Feijões, lingüiças e o resto

Era um prato de feijão branco com algumas pelancas afogadas.

Boiando na travessa, feijões, lingüiças, nacos de penosa e uma folha de louro atropelavam-se acaloradamente. Mas, para quem via de cima, por entre os odores aromáticos, o ambiente era harmônico.

De volta ao prato, o mais gordo dos grãos, elevou a voz e, colocando todo o bafo para fora, gritou um canto marcial. Alguns ingênuos feijões acompanhavam em coro. E, quando ele finalmente resfolegou, não faltaram vaias e risadas. Quem liderava a pilhéria era uma rodela vermelha de lingüiça. O velho general feculante ainda se agitava de indignação, mas a massa ingrata deu de ombros para suas medalhas e mofadas conquistas. A lingüiça era uma palhaça. Sua pantomima era hilária e, apesar de por vezes vulgar, o plenário inteiro gargalhava.

Jacquin, o guarda-florestal da província, sua esposa, Marceline, e duas bufas crianças sentaram-se à mesa. “Deus é bom, Deus é grande. Agradecemos, Senhor, pelo pão, pela paz – e avistando a travessa fumegante – pela paz e por essa maravilha aí.”

Aqui em baixo, os humores amainaram-se rapidamente. As penosas arrepiaram-se, os feijões rebolaram e até as irresponsáveis lingüiças soltaram gritos de pavor. “Maravilha”, ele havia dito “maravilha”! E mais uma vez, sem ser convidado, foi o veterano militar que tomou a palavra: “Meu povo, minha gente, maravilha é o nome. É disso que ele nos chamou. “Feijões, lingüiças e penosas, uni-vos e que o Todo-Poderoso nos guie” e numa bravata vingativa, acrescentou: “Palhaçada não põe mesa, uni-vos!”. Boas de palanque, as linguiças teorizavam ironias maliciosas. Bom de pelanca, o general distribuía ordens e autoridade.
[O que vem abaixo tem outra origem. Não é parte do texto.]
/-! ## §5 (v1.3) The spreads of record instantiated: `𝕄ʷ = 𝕄 := bhKStep 3 Lc`, `E := symEc Lc`; `Spr`∕`RelInv` sockets discharged by name -/

open B6BondElimination (unitVec) in
open KernelWard (divV divW) in
open OneStepKernelFamily (colH) in
open Summit.QuantumFields.BalabanUV.Beta.BorderedHessian (sgnK bhKStep spr_bhKStep) in
open Summit.QuantumFields.BalabanUV.Beta.KernelWardRelative (gaugeWt) in
open Summit.QuantumFields.BalabanUV.Beta.SymSliceProjectorKernel (symEc) in
open Summit.QuantumFields.BalabanUV.Beta.SymSliceProjectorSpread (spr_symEc) in
open Summit.QuantumFields.BalabanUV.Beta.RelInvSymBorderedHessianStep (relInv_coDressKSymAt_KInvStep_bhKStep) in
/-- **ROW D1, SYMMETRISED LITERAL, JetData-LEVEL END AT THE SPREADS OF RECORD** (v1.3).  §4
`d1Drift_dressSymCtr_of_wardSockets_compensated_D1Tel_D1Rep` with `𝕄ʷ j = 𝕄 j := bhKStep 3 Lc j`, `E := symEc Lc`, and the sockets
`Spr (bhKStep 3 Lc j)`, `Spr (symEc Lc)`, `RelInv (coDressKSymAt ctr Lc (KInvStep Lc j)) (bhKStep 3 Lc j) (symEc Lc)` (every `j`) DISCHARGED by
`spr_bhKStep`, `spr_symEc`, `relInv_coDressKSymAt_KInvStep_bhKStep`.  What remains displayed: the jet letters (St)(Wt), the ℋ-column Ward law
`hH` of `G_j := coDressKSymAt ctr Lc (KInvStep Lc j)`, the Ward divergence laws (Sd)(Wd) of the undressed jets against `bhKStep` with localised
data commuting with `symEc Lc` and a parity-odd remainder, the conjugated reflection laws (Sr-conj)(Wr-conj-c) against `bhKStep` with contacts and
compensators, `hcomp`, then `D1Tel`, `D1Rep`, the printed B5 facts and the window.  HONEST: bookkeeping; 0∕5 root-level classes discharged. -/
theorem d1Drift_dressSymCtr_of_letters_bhKStep_symEc_D1Tel_D1Rep (hLc : Odd Lc) (hL2 : 2 ≤ Lc) (Js : ℕ → JetData 3 Lc)
    -- hW: the Ward letters against `bhKStep 3 Lc j` ∕ `symEc Lc`
    (hSt : ∀ (j : ℕ) (κ' : Fin 4) (u t : Fin 4 → ℤ), (Js j).S κ' (u + (Lc : ℤ) • t) = ExpKernelCalculus.shiftK (-((Lc : ℤ) • t)) ((Js j).S κ' u))
    (hWt : ∀ (j : ℕ) (μ : Fin 4) (y : Fin 4 → ℤ) (ν : Fin 4) (y' t : Fin 4 → ℤ),
      (Js j).W μ (y + t) ν (y' + t) = ExpKernelCalculus.shiftK (-((Lc : ℤ) • t)) ((Js j).W μ y ν y'))
    (cH : ℕ → ℝ) (hH : ∀ (j : ℕ) (y : Fin 4 → ℤ) (κ' : Fin 4) (u : Fin 4 → ℤ),
      ∑ μ, (colH (coDressKSymAt (toSite (ctrOff 4 Lc)) Lc (KInvStep (d := 3) Lc j)) Lc μ (y - unitVec μ) κ' u
        - colH (coDressKSymAt (toSite (ctrOff 4 Lc)) Lc (KInvStep (d := 3) Lc j)) Lc μ y κ' u) = cH j * gaugeWt Lc y κ' u)
    (Xw : ℕ → (Fin 4 → ℤ) → MKer 4 (Fib 3)) (hXw : ∀ j y, Loc (Xw j y)) (hEXw : ∀ j y, comp (symEc Lc) (Xw j y) = comp (Xw j y) (symEc Lc))
    (X₂w Nr : ℕ → (Fin 4 → ℤ) → Fin 4 → (Fin 4 → ℤ) → MKer 4 (Fib 3)) (hX₂w : ∀ j y ν y', Loc (X₂w j y ν y'))
    (hNr : ∀ j y ν y', Loc (Nr j y ν y')) (hEX₂w : ∀ j y ν y', comp (symEc Lc) (X₂w j y ν y') = comp (X₂w j y ν y') (symEc Lc))
    (hSd : ∀ (j : ℕ) (y : Fin 4 → ℤ), cH j • ∑ v ∈ box 4 Lc, divV (Js j).S ((Lc : ℤ) • y + toSite v) = conjV (bhKStep 3 Lc j) (Xw j y))
    (hWd : ∀ (j : ℕ) (y : Fin 4 → ℤ) (ν : Fin 4) (y' : Fin 4 → ℤ),
      divW (Js j).W y ν y' = conjW (bhKStep 3 Lc j) 0 (vertexOfK (coDressKSymAt (toSite (ctrOff 4 Lc)) Lc (KInvStep (d := 3) Lc j)) Lc (Js j).S ν y')
        (Xw j y) 0 (X₂w j y ν y') + Nr j y ν y')
    (hNt : ∀ j y ν y', trK (Nr j y ν y') = -sgnK (Nr j y ν y'))
    -- hR ∧ hSX: the compensated letters against `bhKStep 3 Lc j`
    (C : ℕ → Fin 4 → Fin 4 → (Fin 4 → ℤ) → MKer 4 (Fib 3)) (Cc δc : ℕ → ℝ) (hC : ∀ j α, LocStencil (C j α) (Cc j) (δc j))
    (hδc : ∀ j, 0 < δc j) (X₂ Wc : ℕ → Fin 4 → Fin 4 → (Fin 4 → ℤ) → Fin 4 → (Fin 4 → ℤ) → MKer 4 (Fib 3))
    (hX₂ : ∀ j α μ y ν y', Loc (X₂ j α μ y ν y')) (hWc : ∀ j α μ y ν y', Loc (Wc j α μ y ν y'))
    (hSrC : ∀ (j : ℕ) (α κ' : Fin 4) (u : Fin 4 → ℤ),
      (Js j).S κ' (bref α κ' u) = reflSign α κ' • refK (Φ Lc α) ((Js j).S κ' u + conjV (bhKStep 3 Lc j) (C j α κ' u)))
    (hWrC : ∀ (j : ℕ) (α μ : Fin 4) (y : Fin 4 → ℤ) (ν : Fin 4) (y' : Fin 4 → ℤ),
      (Js j).W μ (bref α μ y) ν (bref α ν y') = (reflSign α μ * reflSign α ν) • refK (Φ Lc α) ((Js j).W μ y ν y' +
        conjW (bhKStep 3 Lc j) (vertexOfK (coDressKSymAt (toSite (ctrOff 4 Lc)) Lc (KInvStep (d := 3) Lc j)) Lc (Js j).S μ y)
          (vertexOfK (coDressKSymAt (toSite (ctrOff 4 Lc)) Lc (KInvStep (d := 3) Lc j)) Lc (Js j).S ν y')
          (vertexOfK (coDressKSymAt (toSite (ctrOff 4 Lc)) Lc (KInvStep (d := 3) Lc j)) Lc (C j α) μ y)
          (vertexOfK (coDressKSymAt (toSite (ctrOff 4 Lc)) Lc (KInvStep (d := 3) Lc j)) Lc (C j α) ν y') (X₂ j α μ y ν y')
          + Wc j α μ y ν y'))
    (hcomp : ∀ (j : ℕ) (α μ : Fin 4) (y : Fin 4 → ℤ) (ν : Fin 4) (y' : Fin 4 → ℤ),
      (1 / 2 : ℝ) * tadpole (coDressKSymAt (toSite (ctrOff 4 Lc)) Lc (KInvStep (d := 3) Lc j)) (Wc j α μ y ν y')
        + conjDefect (coDressKSymAt (toSite (ctrOff 4 Lc)) Lc (KInvStep (d := 3) Lc j)) (bhKStep 3 Lc j)
            (vertexOfK (coDressKSymAt (toSite (ctrOff 4 Lc)) Lc (KInvStep (d := 3) Lc j)) Lc (Js j).S μ y)
            (vertexOfK (coDressKSymAt (toSite (ctrOff 4 Lc)) Lc (KInvStep (d := 3) Lc j)) Lc (Js j).S ν y')
            (vertexOfK (coDressKSymAt (toSite (ctrOff 4 Lc)) Lc (KInvStep (d := 3) Lc j)) Lc (C j α) μ y)
            (vertexOfK (coDressKSymAt (toSite (ctrOff 4 Lc)) Lc (KInvStep (d := 3) Lc j)) Lc (C j α) ν y') (X₂ j α μ y ν y') = 0)
    -- the route theorem's own binders, verbatim
    (a : ℝ) (ha : 0 < a)
    (h12 : B5.Prop12Printed (fam (fun i : ℕ+ × ℕ => ((i.1 : ℕ+) : ℕ)) (fun i => i.1.pos) MvE a ha))
    (h126 : B5.Kernel126_127Printed (kfam (fun i : ℕ+ × ℕ => ((i.1 : ℕ+) : ℕ)) MvE))
    {L : Type*} {SL : Finset L} (hSL : SL.Nonempty) (k : L → Fin 4) {μ ν : Fin 4} (hμν : μ ≠ ν) {Nc : ℝ} (hNc : Nc ≠ 0)
    (Jc : ∀ m : ℕ, JetData 3 (Lc ^ m))
    (htel : D1Tel Lc (fun j => dressSymAt (ctrOff_mem_box (d := 4) (one_le_of_neZero Lc)) (Js j)) Jc)
    {cc : ℝ} {Mw' : ℕ → ℕ} (hc : 1 ≤ cc) (hMwin : ∀ L : ℕ, 2 ≤ L → 1 ≤ Mw' L ∧ (L : ℝ) ≤ cc * Mw' L) (hML : ∀ L : ℕ, 2 ≤ L → Mw' L ≤ L)
    (hrep : D1Rep Lc Jc Nc μ ν a SL k) :
    D1Drift Lc (fun j => dressSymAt (ctrOff_mem_box (d := 4) (one_le_of_neZero Lc)) (Js j)) Nc μ ν :=
  d1Drift_dressSymCtr_of_wardSockets_compensated_D1Tel_D1Rep hLc hL2 Js
    (fun j => bhKStep 3 Lc j) (symEc Lc) (fun j => spr_bhKStep (d := 3) (Lc := Lc) j) (spr_symEc (one_le_of_neZero Lc))
    (fun j => relInv_coDressKSymAt_KInvStep_bhKStep (d := 3) (Lc := Lc) j)
    hSt hWt cH hH Xw hXw hEXw X₂w Nr hX₂w hNr hEX₂w hSd hWd hNt
    (fun j => bhKStep 3 Lc j) (fun j => spr_bhKStep (d := 3) (Lc := Lc) j)
    C Cc δc hC hδc X₂ Wc hX₂ hWc hSrC hWrC hcomp a ha h12 h126 hSL k hμν hNc Jc htel hc hMwin hML hrep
Mas os partidos rapidamente se dissiparam, porque a família já engolia um “amém” protocolar. Marceline levantou-se e, com sua voz de falsete anunciou, o início dos trabalhos.

Foi guloso o ataque. Jacquin comeu três pratos, Marceline, um e os fedelhos obesos até lamberam os pratos. Foi passiva a defesa. O general morreu heroicamente na garganta do guarda- florestal, as penosas suicidaram-se e as lingüiças discursaram, mas foram devoradas sem piedade.

Após o almoço, enquanto a família resfastelava-se preguiçosamente na varanda, lá na mesa, na travessa deserta, a folha de louro, bardo venerando, cantarolava, com sua lira, a inoperância das políticas do cassoulet.